Une fois de plus, la bourgeoisie péruvienne a mis en marche un processus électoral. Un processus marqué par le conflit social et politique de l’année dernière, qui s’est terminé par de violentes protestations de la population à Lima, après que le Congrès a approuvé la vacance de Martin Vizcarra, suivie de la démission de son successeur, Manuel Merino (qui n’a pas tenu plus d’une semaine au pouvoir). Ces luttes étaient des luttes interclassistes sur le terrain mystificateur des « revendications citoyennes ». Mais, à la fin, il y a eu les manifestations de travailleurs du secteur agro-industriel, qui, elles, se situaient sur un terrain de classe.

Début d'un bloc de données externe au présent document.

import Summits.Ventures.PercRepro.Night2FatXIndep
import Summits.Ventures.PercRepro.Night2FatXLinesThree

/-!
# night-2: the independent four-subsets of a set carrying a line

The independent-count criterion `basis_pair_fair_of_fat_indep_sum` divides by `I₄(P)`, the number of independent
four-subsets of `P = (T ∖ K) ∖ {w₀, x}`.  A four-subset with three points on a line `S ⊆ P` (`rk S ≤ 2`) is
dependent, so **`card_indep_four_add_le_of_line`**:
`I₄(P) + C(|S|, 3) · (|P| − |S|) + C(|S|, 4) ≤ C(|P|, 4)`.  Above a basis pair with `Y = T ∖ Q ∖ {x}` on a basis
line `ℓ_ab` (so `S = Y ∪ {a, b}`, `|P| = |Y| + 4`) this is exact: `I₄ = C(|Y| + 2, 2)` (the independent four-subsets
are the two points off the line with two points of it).  Paper `proofs/NIGHT-2-g33.md` §5.
-/

namespace PercRepro.Shadow

open PercRepro.ThmH PercRepro.PerFlat

variable {α : Type*} [DecidableEq α] {M : Matroid α} [M.Finite]

/-- A four-subset with at least three points on a rank-`≤ 2` set is dependent. -/
theorem not_indep_of_three_le_card_inter {S F : Finset α} (h2 : rkN M S ≤ 2) (h3 : 3 ≤ (F ∩ S).card) :
    ¬ M.Indep (↑F : Set α) := by
  intro hind
  have hsub : M.Indep (↑(F ∩ S) : Set α) := hind.subset (by exact_mod_cast Finset.inter_subset_left)
  have h1 := rkN_eq_card_of_indep hsub
  have h2' : rkN M (F ∩ S) ≤ rkN M S := rkN_mono Finset.inter_subset_right
  omega

open scoped Classical in
/-- **The four-subsets with three points on a line are many**: for `S ⊆ P` there are at least
`C(|S|, 3) · (|P| − |S|) + C(|S|, 4)` four-subsets of `P` meeting `S` in at least three points. -/
theorem choose_add_le_card_filter_three_le_inter {P S : Finset α} (hS : S ⊆ P) :
    S.card.choose 3 * (P.card - S.card) + S.card.choose 4 ≤
      ((P.powersetCard 4).filter (fun F : Finset α => 3 ≤ (F ∩ S).card)).card := by
  set D := (P.powersetCard 4).filter (fun F : Finset α => 3 ≤ (F ∩ S).card) with hD
  set D₃ := ((S.powersetCard 3) ×ˢ (P \ S)).image (fun q : Finset α × α => insert q.2 q.1) with hD₃
  set D₄ := S.powersetCard 4 with hD₄
  have hD₃sub : D₃ ⊆ D := by
    intro F hF
    rw [hD₃, Finset.mem_image] at hF
    obtain ⟨q, hq, rfl⟩ := hF
    rw [Finset.mem_product, Finset.mem_powersetCard, Finset.mem_sdiff] at hq
    obtain ⟨⟨hAS, hA3⟩, hpP, hpS⟩ := hq
    have hpA : q.2 ∉ q.1 := fun h => hpS (hAS h)
    rw [hD, Finset.mem_filter, Finset.mem_powersetCard]
    refine ⟨⟨Finset.insert_subset hpP (hAS.trans hS), by rw [Finset.card_insert_of_notMem hpA, hA3]⟩, ?_⟩
    have hsub : q.1 ⊆ insert q.2 q.1 ∩ S := by
      intro e he
      exact Finset.mem_inter.2 ⟨Finset.mem_insert_of_mem he, hAS he⟩
    have := Finset.card_le_card hsub
    omega
  have hD₄sub : D₄ ⊆ D := by
    intro F hF
    rw [hD₄, Finset.mem_powersetCard] at hF
    rw [hD, Finset.mem_filter, Finset.mem_powersetCard]
    refine ⟨⟨hF.1.trans hS, hF.2⟩, ?_⟩
    rw [Finset.inter_eq_left.2 hF.1, hF.2]
    norm_num
  have hdisj : Disjoint D₃ D₄ := by
    rw [Finset.disjoint_left]
    intro F hF₃ hF₄
    rw [hD₃, Finset.mem_image] at hF₃
    obtain ⟨q, hq, rfl⟩ := hF₃
    rw [Finset.mem_product, Finset.mem_sdiff] at hq
    rw [hD₄, Finset.mem_powersetCard] at hF₄
    exact hq.2.2 (hF₄.1 (Finset.mem_insert_self _ _))
  have hcard₃ : D₃.card = S.card.choose 3 * (P.card - S.card) := by
    rw [hD₃, Finset.card_image_of_injOn, Finset.card_product, Finset.card_powersetCard,
      Finset.card_sdiff_of_subset hS]
    intro q hq q' hq' heq
    rw [Finset.mem_coe, Finset.mem_product, Finset.mem_powersetCard, Finset.mem_sdiff] at hq hq'
    obtain ⟨⟨hAS, -⟩, -, hpS⟩ := hq
    obtain ⟨⟨hAS', -⟩, -, hpS'⟩ := hq'
    change insert q.2 q.1 = insert q'.2 q'.1 at heq
    have hpp : q.2 = q'.2 := by
      have : q.2 ∈ insert q'.2 q'.1 := by
        rw [← heq]
        exact Finset.mem_insert_self _ _
      rw [Finset.mem_insert] at this
      rcases this with h | h
      · exact h
      · exact absurd (hAS' h) hpS
    have hAA : q.1 = q'.1 := by
      have h1 : q.2 ∉ q.1 := fun h => hpS (hAS h)
      have h2 : q'.2 ∉ q'.1 := fun h => hpS' (hAS' h)
      have := congrArg (fun F : Finset α => F.erase q.2) heq
      change (insert q.2 q.1).erase q.2 = (insert q'.2 q'.1).erase q.2 at this
      rw [Finset.erase_insert h1, hpp, Finset.erase_insert h2] at this
      exact this
    exact Prod.ext hAA hpp
  have hcard₄ : D₄.card = S.card.choose 4 := by
    rw [hD₄, Finset.card_powersetCard]
  have := Finset.card_le_card (Finset.union_subset hD₃sub hD₄sub)
  rw [Finset.card_union_of_disjoint hdisj, hcard₃, hcard₄] at this
  exact this

open scoped Classical in
/-- **The independent-four-subset count of a set carrying a line**: `S ⊆ P` of rank `≤ 2` gives
`I₄(P) + C(|S|, 3) · (|P| − |S|) + C(|S|, 4) ≤ C(|P|, 4)`. -/
theorem card_indep_four_add_le_of_line {P S : Finset α} (hS : S ⊆ P) (h2 : rkN M S ≤ 2) :
    ((P.powersetCard 4).filter (fun F : Finset α => M.Indep (↑F : Set α))).card +
      (S.card.choose 3 * (P.card - S.card) + S.card.choose 4) ≤ P.card.choose 4 := by
  set I := (P.powersetCard 4).filter (fun F : Finset α => M.Indep (↑F : Set α)) with hI
  set D := (P.powersetCard 4).filter (fun F : Finset α => 3 ≤ (F ∩ S).card) with hD
  have hdisj : Disjoint I D := by
    rw [Finset.disjoint_left]
    intro F hFI hFD
    rw [hI, Finset.mem_filter] at hFI
    rw [hD, Finset.mem_filter] at hFD
    exact not_indep_of_three_le_card_inter h2 hFD.2 hFI.2
  have hsub : I ∪ D ⊆ P.powersetCard 4 :=
    Finset.union_subset (Finset.filter_subset _ _) (Finset.filter_subset _ _)
  have h1 := Finset.card_le_card hsub
  rw [Finset.card_union_of_disjoint hdisj, Finset.card_powersetCard] at h1
  have h2' := choose_add_le_card_filter_three_le_inter hS
  rw [← hD] at h2'
  omega


variable {G : Finset α}

/-- `|(T ∖ K) ∖ {w₀, x}| = |T ∖ Q| + 3` at a target of a basis pair containing the two off-points. -/
theorem card_sdiff_off_eq_level_add_three (hG : G ∈ flatsQ M (5 + 1)) (hd : (gr M \ G).card = 2)
    (hk : kColoops M G = 1) {B₀ : Finset α} (hB₀ : B₀ ∈ thinMembers M 5 G) {w₀ x : α}
    (hD : G \ clF M B₀ = {w₀, x}) (hne : w₀ ≠ x) {B : Finset α} (hB : B ∈ thinMembers M 5 G)
    (hnP : ¬ bigP M G B) {z : α} (hz : z ∈ G \ clF M B) {T : Finset α} (hT : T ∈ tgtSets M 5 G B z)
    (hw₀T : w₀ ∈ T) (hxT : x ∈ T) :
    ((T \ coloops M G) \ {w₀, x}).card + 2 = (T \ insert z B).card + 5 := by
  have hd' : (gr M \ G).card ≤ 5 := by omega
  have hGg : G ⊆ gr M := (mem_flatsQ.1 hG).1
  have hoffK : ∀ u, u ∈ ({w₀, x} : Finset α) → u ∉ coloops M G := by
    intro u hu huK
    have h1 : u ∈ clF M B₀ := subset_clF_of_subset_gr ((subset_G_of_mem_thinMembers hB₀).trans hGg)
      (coloops_subset_of_mem_thinMembers hG hd' hB₀ huK)
    have h2 : u ∈ G \ clF M B₀ := by
      rw [hD]
      exact hu
    exact (Finset.mem_sdiff.1 h2).2 h1
  have hsub : ({w₀, x} : Finset α) ⊆ T \ coloops M G := by
    intro u hu
    refine Finset.mem_sdiff.2 ⟨?_, hoffK u hu⟩
    rw [Finset.mem_insert, Finset.mem_singleton] at hu
    rcases hu with rfl | rfl
    · exact hw₀T
    · exact hxT
  have h1 := Finset.card_sdiff_add_card_eq_card hsub
  rw [Finset.card_pair hne] at h1
  rw [card_sdiff_coloops_eq_level_add_five hG hd hk hB hnP hz hT] at h1
  omega

open scoped Classical in
/-- **The independent count of a target carrying a line**: at a target `T = Q ∪ {x} ∪ Y` of a basis pair with a
rank-`2` set `R ⊆ (T ∖ K) ∖ {w₀, x}` (`|R| ≥ 3`), the independent four-subsets number at most
`C(|Y| + 4, 4) − C(|R|, 3) · (|Y| + 4 − |R|) − C(|R|, 4)`, `|Y| + 1 = |T ∖ Q|`. -/
theorem card_indep_four_le_of_line_target (hG : G ∈ flatsQ M (5 + 1)) (hd : (gr M \ G).card = 2)
    (hk : kColoops M G = 1) {B₀ : Finset α} (hB₀ : B₀ ∈ thinMembers M 5 G) {w₀ x : α}
    (hD : G \ clF M B₀ = {w₀, x}) (hne : w₀ ≠ x) {B : Finset α} (hB : B ∈ thinMembers M 5 G)
    (hnP : ¬ bigP M G B) {z : α} (hz : z ∈ G \ clF M B) {T : Finset α} (hT : T ∈ tgtSets M 5 G B z)
    (hw₀T : w₀ ∈ T) (hxT : x ∈ T) {R : Finset α} (hR : R ⊆ (T \ coloops M G) \ {w₀, x}) (hR2 : rkN M R = 2) :
    ((((T \ coloops M G) \ {w₀, x}).powersetCard 4).filter (fun F : Finset α => M.Indep (↑F : Set α))).card +
      (R.card.choose 3 * ((T \ insert z B).card + 3 - R.card) + R.card.choose 4) ≤
      ((T \ insert z B).card + 3).choose 4 := by
  have hP := card_sdiff_off_eq_level_add_three hG hd hk hB₀ hD hne hB hnP hz hT hw₀T hxT
  have h := card_indep_four_add_le_of_line (M := M) hR (by omega)
  have hP' : ((T \ coloops M G) \ {w₀, x}).card = (T \ insert z B).card + 3 := by omega
  rw [hP'] at h
  exact h

end PercRepro.Shadow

Ces événements ont eu pour cadre général l’aggravation de la pandémie, qui a renforcé la perception dans la société de l’incapacité de la classe dirigeante, non seulement à gérer de manière responsable la pandémie, mais aussi à organiser ses propres forces politiques. […]
Alors que les fractions de la bourgeoisie se préparent pour le deuxième tour, le nombre de morts de Covid-19 ne fait qu’augmenter. Comme d’autres bourgeoisies dans le monde, la bourgeoisie péruvienne ne cache pas son véritable intérêt : tenter d’assurer les conditions politiques minimales nécessaires au bon fonctionnement de la production et du capital.

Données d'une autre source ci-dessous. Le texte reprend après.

/-
Copyright (c) 2026 the pub-hodgecm-mathlib formalisation cell (harness21).  Prover seat hodgecm-mathlib-A-p16 (g33): road «S3-ram» (LEAD F0P3a-plan (g13); owner lineage
F0P3a-p06), the (Cnt2′) BLOCK-LAW skeleton (keeper F0P3a-p06 (g16), chair F0P3a-p07 (g15) RULING (13)(6) ∕ (14)(3)): composition pen `stub_Zaniso`, FILE Z3 — THE
ANISOTROPIC LITERAL'S ROWS `1±` IN THE SOCKET'S OWN CURRENCY; 2026-09-02.
-/
import Literature.NumberTheory.Rogawski1990.DepthZeroKappaTransferTypeTwoRamifiedAnisotropicTotalsOdd     -- ★ p849189 (this seat): §1 dictionary (`valued_det_sub_smul_one_eq_of_tokens`, `valued_sq_sub_eq_one_of_not_exists_norm`, …); brings ★ p849100 ∕ p849074 ∕ p849115 and the CM dress
import Literature.NumberTheory.Automorphic.UnitaryLatticeTreeRankOneVertexOneClassRamified                   -- ★ ROW-1C `class_xor_class_mul_of_selfDual_rankOne` (F0P3a-p05): one class per rank-one vertex
import Mathlib.Data.Nat.Choose.Cast                                                                        -- `Nat.cast_choose_two`
import HarnessLib

/-!
# The ramified `κ`-orbital integral, type (2): THE ROWS `1±` OF THE ANISOTROPIC LITERAL `P₁·ι(γ₁, u_w)·P₁⁻¹` IN THE BLOCK-LAW SOCKET'S CURRENCY
# (Rogawski 1990 §4.9; Kottwitz 1986 §3; Bruhat–Tits 1972 §10)

Topic `NumberTheory/Rogawski1990`; namespace `Literature.NumberTheory.Rogawski1990.BlockLawAniso` (+ one generic lemma in `…UnitaryLatticeTree`).  THEOREMS ONLY (no
definition, no instance, no notation, no named fact, no `sorry`); kernel lane `--supports stmt-HodgeConjecture-24833`.  Cell `pub/hodgecm-mathlib` (D-0151), crux H413; road
«S3-ram» (Literature seeding, count-neutral); the (Cnt2′) BLOCK-LAW skeleton of keeper F0P3a-p06 (g16) (v2, `F0/P3a/F0P3a-p06/g16/blocklaw/v2/`), pm cells
`stub_Zpair_pm_{even,odd}_B` (the `t₁` shapes `#B₊ = NaP·q^(2k)`, `#B₋ = NaM·q^(2k)`), `stub_Zaniso_pm_even_A`, `stub_Zpair_pm_odd_A` (composition pen A-p16 (g33)).

WHAT THIS FILE DOES (composition only; the rows-`1±` twin of ★ `…AnisotropicTotalsOdd ∕ Even`).  For the anisotropic literal `Y = P₁·ι(γ₁, u_w)·P₁⁻¹` of the block law
the socket counts the self-dual `Y`-fixed lattices `M` of rank one at depth one (`(Y − 1)M ⊆ ϖM`, `⊄ ϖ²M`, `(Y − 1)²M ⊆ ϖ³M`) whose depth-one value class IS the socket's
class `c` (`#B₊`) resp. IS NOT (`#B₋`).  The ★ route-B heads deliver the two classes `c` and `c·ε`; by ROW-1C (★ `class_xor_class_mul_of_selfDual_rankOne`, F0P3a-p05) a
rank-one depth-one vertex carries EXACTLY ONE of them, so `#B₋ = #{… class c·ε}` (§1, with `ε := η`, the block law's own non-norm, ★ p849189 §1).  The rest is ★ p849189's
road verbatim at the strata `j = 2, 3`: CM dress, root depth `m` from `hm` + spectral tie + conformality, centring `Y ↦ γ′` (★ p849074 §5 moves rows `1±` too), ★ p849100
at `γ′`.  RESULT (§2): **`anisotropicTotal_pm_ram_of_census_odd`** (`m = 2mA + 3`, atoms `NE NP NM` of the ★ odd head AT `γ′`): `(#B₊ : ℂ) = NE·(C·q^{2mA}·Σ_{i<mA} q^i) +
N₊·q^{2mA}`, `(#B₋ : ℂ) = NE·(C·q^{2mA}·Σ_{i<mA} q^i) + N₋·q^{2mA}` with `C = q(q−1)∕2`, `q = (Ideal.absNorm v.asIdeal : ℂ)` and THE CHAIN FLIP of the ★ head made explicit:
`(N₊, N₋) = (NP, NM)` if `−1` is a residue square or `mA` is even, `(NM, NP)` otherwise (the depth-`mA` landing class of a `P`-chain flips with the parity of `mA` when
`χ(−1) = −1`; the keeper's cells read the landing class — p03 (g18)'s `Ori` is defined at the landing row); and **`anisotropicTotal_pm_ram_of_census_even`** (`m = 2mA + 2`,
atoms `NE NO NP NM`): the same with the `E`-chains one level shorter and the `O`-term `NO·(C·q^{2mA−2}·Σ_{i<mA} q^i)`.
HONEST LABEL: HC_CM is proved only modulo the 2 remaining named inputs (hLiu418 24832, h413 24833) until rung 0 closes; nothing printed is asserted here (bookkeeping between
★ theorems); «S3-ram» has no books consequence.

## References
* [Rogawski1990] J. D. Rogawski, *Automorphic Representations of Unitary Groups in Three Variables*, Ann. of Math. Stud. 123 (1990), §4.9 Prop. 4.9.1 (a) p. 55, Lemma 4.9.3 (the rank-one labels `1□_±`).
* [Kottwitz1986] R. E. Kottwitz, *Base change for unit elements of Hecke algebras*, Compositio Math. 60 (1986), §3 (counting fixed lattices; central modifications).
* [BruhatTits1972] F. Bruhat, J. Tits, *Groupes réductifs sur un corps local I*, Publ. Math. IHÉS 41 (1972), §10.
* [Tits1979] J. Tits, *Reductive groups over local fields*, PSPM 33.1 (1979), §3.5 (filtration quotients; the residual forms at a vertex).
-/

set_option autoImplicit false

Pendant ce temps, le nombre de décès causés par le Covid-19 dans le pays s’élève à 165 608 personnes à cette date. (1) Il ne faut pas oublier qu’en août de l’année dernière, le Pérou est devenu l’un des pays du monde où le nombre de décès par million d’habitants est le plus élevé.
Mais cette situation est-elle seulement le résultat de la négligence de la bourgeoisie péruvienne ? Dans notre « Rapport sur la pandémie de Covid-19 et la période de décomposition capitaliste » de juillet 2020, nous avons clairement indiqué que cette pandémie représente non seulement la crise la plus importante depuis que le système est entré dans sa dernière phase de déclin historique, celle de la décomposition sociale, inaugurée par l’effondrement du bloc de l’Est en 1989, mais qu’elle traduit « toute une série d’éléments de chaos qui représentent la putréfaction généralisée du système capitaliste ». […]
En ce sens, les crises politiques récurrentes qu’a connues le pays, notamment dans le contexte de la pandémie, le manque de coordination institutionnelle allant jusqu’à l’utilisation des effets de la pandémie comme arme de confrontation entre les fractions de la bourgeoisie, chacune cherchant à affaiblir ou à discréditer l’adversaire, le faible investissement dans la santé depuis des décennies, un système de santé déficitaire en médecins et en lits, entre autres aspects, ont retardé ou rendu inefficaces les mesures nécessaires pour combattre le virus.
Le chaos que le monde, et particulièrement le Pérou, connaissent aujourd’hui avec la pandémie est le résultat d’un abandon progressif de la population, en particulier sur le plan sanitaire, exprimant un aspect caractéristique de la décomposition capitaliste, qui est « la perte croissante de contrôle des moyens que la bourgeoisie elle-même s’était donnés jusqu’à aujourd’hui pour limiter et canaliser les effets du déclin historique de son mode de production ». Il est clair que ce n’est pas la bourgeoisie d’un pays ou d’un autre, ou une certaine fraction de celle-ci, mais le capitalisme, en tant que système politique et social qui fait passer ses intérêts économiques, sa volonté de se perpétuer et d’accumuler pour le profit, bien avant les conditions de vie de la population.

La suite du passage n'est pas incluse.